[Collection entries]
○ ○ ○

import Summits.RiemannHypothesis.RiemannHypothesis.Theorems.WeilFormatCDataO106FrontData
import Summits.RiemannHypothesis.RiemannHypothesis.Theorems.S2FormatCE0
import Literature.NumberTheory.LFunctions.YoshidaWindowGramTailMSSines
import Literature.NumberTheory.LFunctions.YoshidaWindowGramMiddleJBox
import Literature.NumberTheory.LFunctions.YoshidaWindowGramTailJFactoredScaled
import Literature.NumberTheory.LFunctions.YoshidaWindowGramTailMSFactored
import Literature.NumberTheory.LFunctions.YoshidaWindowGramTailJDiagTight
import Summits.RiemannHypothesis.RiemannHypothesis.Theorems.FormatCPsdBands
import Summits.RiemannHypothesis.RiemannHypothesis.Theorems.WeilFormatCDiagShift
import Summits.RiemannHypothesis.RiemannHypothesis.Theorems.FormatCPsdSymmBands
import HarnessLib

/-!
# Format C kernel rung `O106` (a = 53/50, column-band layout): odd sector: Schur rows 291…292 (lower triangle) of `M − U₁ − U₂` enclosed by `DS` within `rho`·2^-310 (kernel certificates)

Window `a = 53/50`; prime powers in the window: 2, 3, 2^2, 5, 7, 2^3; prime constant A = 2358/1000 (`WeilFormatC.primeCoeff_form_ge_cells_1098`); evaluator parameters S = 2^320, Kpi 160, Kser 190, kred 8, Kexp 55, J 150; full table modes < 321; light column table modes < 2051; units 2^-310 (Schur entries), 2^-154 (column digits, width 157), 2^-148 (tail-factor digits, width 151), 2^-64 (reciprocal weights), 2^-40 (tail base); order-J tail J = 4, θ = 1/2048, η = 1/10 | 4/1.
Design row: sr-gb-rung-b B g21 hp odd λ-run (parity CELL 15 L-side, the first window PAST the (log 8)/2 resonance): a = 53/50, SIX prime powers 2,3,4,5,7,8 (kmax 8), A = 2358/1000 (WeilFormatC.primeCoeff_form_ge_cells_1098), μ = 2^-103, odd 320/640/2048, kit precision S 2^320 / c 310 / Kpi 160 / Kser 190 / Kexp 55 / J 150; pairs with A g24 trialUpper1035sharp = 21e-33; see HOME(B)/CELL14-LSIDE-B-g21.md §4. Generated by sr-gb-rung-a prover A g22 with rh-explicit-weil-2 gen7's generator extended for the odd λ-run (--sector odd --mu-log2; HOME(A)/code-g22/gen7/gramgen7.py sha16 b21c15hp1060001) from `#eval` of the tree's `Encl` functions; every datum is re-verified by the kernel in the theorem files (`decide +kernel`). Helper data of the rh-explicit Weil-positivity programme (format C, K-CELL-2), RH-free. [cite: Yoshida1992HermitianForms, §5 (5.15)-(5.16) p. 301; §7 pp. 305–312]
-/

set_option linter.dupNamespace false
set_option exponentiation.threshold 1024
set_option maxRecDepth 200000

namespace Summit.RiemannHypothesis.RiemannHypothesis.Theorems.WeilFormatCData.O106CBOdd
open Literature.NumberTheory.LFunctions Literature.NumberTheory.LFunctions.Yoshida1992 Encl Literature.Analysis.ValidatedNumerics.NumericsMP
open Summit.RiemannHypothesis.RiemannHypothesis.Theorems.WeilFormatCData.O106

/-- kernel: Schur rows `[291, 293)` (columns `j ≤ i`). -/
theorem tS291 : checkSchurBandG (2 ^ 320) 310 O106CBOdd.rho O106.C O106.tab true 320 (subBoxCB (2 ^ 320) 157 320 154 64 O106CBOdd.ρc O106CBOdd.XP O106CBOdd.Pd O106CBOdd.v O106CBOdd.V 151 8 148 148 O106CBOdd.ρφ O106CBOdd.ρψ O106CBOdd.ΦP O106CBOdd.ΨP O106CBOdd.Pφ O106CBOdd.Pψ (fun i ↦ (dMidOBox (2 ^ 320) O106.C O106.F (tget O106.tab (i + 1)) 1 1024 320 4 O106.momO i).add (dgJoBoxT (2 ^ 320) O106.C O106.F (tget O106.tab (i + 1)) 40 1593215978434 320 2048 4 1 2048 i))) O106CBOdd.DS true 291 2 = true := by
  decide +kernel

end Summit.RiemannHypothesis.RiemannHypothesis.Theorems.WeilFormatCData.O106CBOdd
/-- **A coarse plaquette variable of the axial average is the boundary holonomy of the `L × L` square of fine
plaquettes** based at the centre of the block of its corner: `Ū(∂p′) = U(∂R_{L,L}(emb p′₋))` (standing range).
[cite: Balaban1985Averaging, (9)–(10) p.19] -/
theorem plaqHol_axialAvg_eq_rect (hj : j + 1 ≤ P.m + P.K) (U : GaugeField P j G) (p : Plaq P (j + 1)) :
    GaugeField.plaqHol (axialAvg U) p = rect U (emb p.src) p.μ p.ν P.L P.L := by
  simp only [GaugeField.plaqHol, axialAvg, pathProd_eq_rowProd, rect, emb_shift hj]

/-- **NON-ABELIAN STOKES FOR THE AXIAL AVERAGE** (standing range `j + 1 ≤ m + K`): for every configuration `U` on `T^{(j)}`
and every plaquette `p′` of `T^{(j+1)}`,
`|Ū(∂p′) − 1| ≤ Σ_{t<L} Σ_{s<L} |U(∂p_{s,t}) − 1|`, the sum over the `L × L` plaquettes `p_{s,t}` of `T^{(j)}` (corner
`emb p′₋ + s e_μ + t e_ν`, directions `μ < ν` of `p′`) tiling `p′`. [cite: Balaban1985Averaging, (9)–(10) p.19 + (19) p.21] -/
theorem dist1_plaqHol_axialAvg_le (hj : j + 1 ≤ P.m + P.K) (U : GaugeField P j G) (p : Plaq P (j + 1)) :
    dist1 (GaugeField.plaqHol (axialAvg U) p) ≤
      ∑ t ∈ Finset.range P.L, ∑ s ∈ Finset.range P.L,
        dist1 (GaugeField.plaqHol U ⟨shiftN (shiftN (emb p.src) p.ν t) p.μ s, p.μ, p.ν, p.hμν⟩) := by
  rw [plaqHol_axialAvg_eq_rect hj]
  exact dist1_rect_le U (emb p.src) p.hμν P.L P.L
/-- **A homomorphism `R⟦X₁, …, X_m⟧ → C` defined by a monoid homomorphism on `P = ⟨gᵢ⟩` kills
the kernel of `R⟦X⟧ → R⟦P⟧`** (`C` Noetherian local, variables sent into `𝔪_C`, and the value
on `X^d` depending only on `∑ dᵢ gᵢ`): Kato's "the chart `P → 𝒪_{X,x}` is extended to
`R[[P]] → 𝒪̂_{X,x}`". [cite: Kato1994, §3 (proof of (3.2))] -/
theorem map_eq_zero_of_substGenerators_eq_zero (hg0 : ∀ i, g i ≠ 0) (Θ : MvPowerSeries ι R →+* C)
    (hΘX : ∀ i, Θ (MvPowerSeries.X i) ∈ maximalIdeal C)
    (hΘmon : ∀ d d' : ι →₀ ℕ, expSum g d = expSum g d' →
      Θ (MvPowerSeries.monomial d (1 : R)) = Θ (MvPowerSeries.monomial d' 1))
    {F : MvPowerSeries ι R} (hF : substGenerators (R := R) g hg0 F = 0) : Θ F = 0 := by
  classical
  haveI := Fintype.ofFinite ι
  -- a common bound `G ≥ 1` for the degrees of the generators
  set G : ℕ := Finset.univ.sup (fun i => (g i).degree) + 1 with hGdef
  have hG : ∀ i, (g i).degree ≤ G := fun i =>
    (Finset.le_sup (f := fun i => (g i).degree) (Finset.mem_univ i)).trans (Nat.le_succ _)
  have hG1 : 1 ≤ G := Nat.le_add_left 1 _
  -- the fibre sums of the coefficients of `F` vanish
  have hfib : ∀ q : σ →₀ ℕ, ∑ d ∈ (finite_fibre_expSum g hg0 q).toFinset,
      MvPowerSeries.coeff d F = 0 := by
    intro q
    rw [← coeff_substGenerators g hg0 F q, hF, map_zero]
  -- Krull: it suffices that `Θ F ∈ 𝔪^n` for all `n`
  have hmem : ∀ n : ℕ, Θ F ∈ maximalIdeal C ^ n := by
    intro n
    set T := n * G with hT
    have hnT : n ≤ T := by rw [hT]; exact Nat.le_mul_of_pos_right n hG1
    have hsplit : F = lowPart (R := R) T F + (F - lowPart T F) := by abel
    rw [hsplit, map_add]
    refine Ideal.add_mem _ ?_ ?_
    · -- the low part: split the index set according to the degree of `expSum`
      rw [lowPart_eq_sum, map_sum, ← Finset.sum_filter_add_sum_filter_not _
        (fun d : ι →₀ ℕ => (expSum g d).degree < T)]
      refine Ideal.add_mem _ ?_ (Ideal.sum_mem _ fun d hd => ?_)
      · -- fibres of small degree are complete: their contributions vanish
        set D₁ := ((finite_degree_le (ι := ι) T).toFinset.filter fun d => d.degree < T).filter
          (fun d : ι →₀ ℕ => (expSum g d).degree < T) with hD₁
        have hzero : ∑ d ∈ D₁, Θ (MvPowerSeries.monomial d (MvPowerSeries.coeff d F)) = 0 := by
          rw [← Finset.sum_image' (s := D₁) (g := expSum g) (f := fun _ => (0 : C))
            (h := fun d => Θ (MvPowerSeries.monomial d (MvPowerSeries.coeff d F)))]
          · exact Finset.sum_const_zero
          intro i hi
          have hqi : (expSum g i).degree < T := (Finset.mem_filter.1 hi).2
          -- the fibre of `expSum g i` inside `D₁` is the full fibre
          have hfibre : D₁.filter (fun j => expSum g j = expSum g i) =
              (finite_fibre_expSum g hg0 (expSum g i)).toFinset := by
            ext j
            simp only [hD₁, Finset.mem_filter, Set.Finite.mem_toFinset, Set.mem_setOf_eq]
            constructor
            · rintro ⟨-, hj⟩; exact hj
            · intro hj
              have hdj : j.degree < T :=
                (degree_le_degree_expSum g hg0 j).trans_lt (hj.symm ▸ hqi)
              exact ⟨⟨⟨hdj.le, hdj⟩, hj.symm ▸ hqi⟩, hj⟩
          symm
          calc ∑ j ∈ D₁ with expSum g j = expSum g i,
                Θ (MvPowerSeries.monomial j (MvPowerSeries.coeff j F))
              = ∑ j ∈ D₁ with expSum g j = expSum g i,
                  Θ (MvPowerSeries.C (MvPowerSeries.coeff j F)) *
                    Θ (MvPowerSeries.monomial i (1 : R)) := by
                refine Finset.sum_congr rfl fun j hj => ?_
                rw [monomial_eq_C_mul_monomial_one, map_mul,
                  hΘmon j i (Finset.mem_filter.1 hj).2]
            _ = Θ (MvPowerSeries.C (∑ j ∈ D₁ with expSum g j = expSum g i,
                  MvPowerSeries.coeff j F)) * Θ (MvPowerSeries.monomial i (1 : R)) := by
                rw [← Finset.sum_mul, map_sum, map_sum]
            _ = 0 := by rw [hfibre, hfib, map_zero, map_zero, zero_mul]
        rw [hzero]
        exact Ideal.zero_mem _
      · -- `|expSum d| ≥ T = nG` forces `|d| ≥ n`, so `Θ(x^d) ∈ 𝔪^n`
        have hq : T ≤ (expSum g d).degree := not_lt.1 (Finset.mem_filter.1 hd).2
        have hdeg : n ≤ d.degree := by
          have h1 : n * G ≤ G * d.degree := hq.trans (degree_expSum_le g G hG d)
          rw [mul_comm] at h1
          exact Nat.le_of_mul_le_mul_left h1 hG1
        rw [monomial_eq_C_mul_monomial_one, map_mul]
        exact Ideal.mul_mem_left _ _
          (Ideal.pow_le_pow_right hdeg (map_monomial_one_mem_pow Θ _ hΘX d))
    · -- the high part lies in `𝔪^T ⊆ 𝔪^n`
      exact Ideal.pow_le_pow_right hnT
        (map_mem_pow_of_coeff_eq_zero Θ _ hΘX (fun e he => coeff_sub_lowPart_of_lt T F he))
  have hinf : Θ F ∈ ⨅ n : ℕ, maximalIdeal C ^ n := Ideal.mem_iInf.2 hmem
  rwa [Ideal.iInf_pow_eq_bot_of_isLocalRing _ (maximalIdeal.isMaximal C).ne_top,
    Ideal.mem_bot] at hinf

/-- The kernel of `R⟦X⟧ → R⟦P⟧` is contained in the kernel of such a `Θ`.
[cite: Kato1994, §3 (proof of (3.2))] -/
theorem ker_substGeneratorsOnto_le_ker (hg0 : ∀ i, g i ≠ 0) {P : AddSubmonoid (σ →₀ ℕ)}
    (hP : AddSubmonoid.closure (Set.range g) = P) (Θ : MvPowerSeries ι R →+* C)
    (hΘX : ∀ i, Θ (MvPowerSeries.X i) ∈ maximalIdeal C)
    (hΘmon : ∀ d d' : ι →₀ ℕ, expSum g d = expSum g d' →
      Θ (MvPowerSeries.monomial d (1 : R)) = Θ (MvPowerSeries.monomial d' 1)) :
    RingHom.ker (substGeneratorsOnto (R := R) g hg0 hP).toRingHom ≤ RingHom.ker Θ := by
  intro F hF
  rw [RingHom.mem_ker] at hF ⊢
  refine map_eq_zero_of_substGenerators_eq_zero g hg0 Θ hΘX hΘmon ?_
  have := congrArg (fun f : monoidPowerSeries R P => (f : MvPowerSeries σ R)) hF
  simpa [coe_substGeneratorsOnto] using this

○ ○ ○

# What is being asked
Find the word "hinf" in the data and show each line that holds it.

# Problem solution
  have hinf : Θ F ∈ ⨅ n : ℕ, maximalIdeal C ^ n := Ideal.mem_iInf.2 hmem
    Ideal.mem_bot] at hinf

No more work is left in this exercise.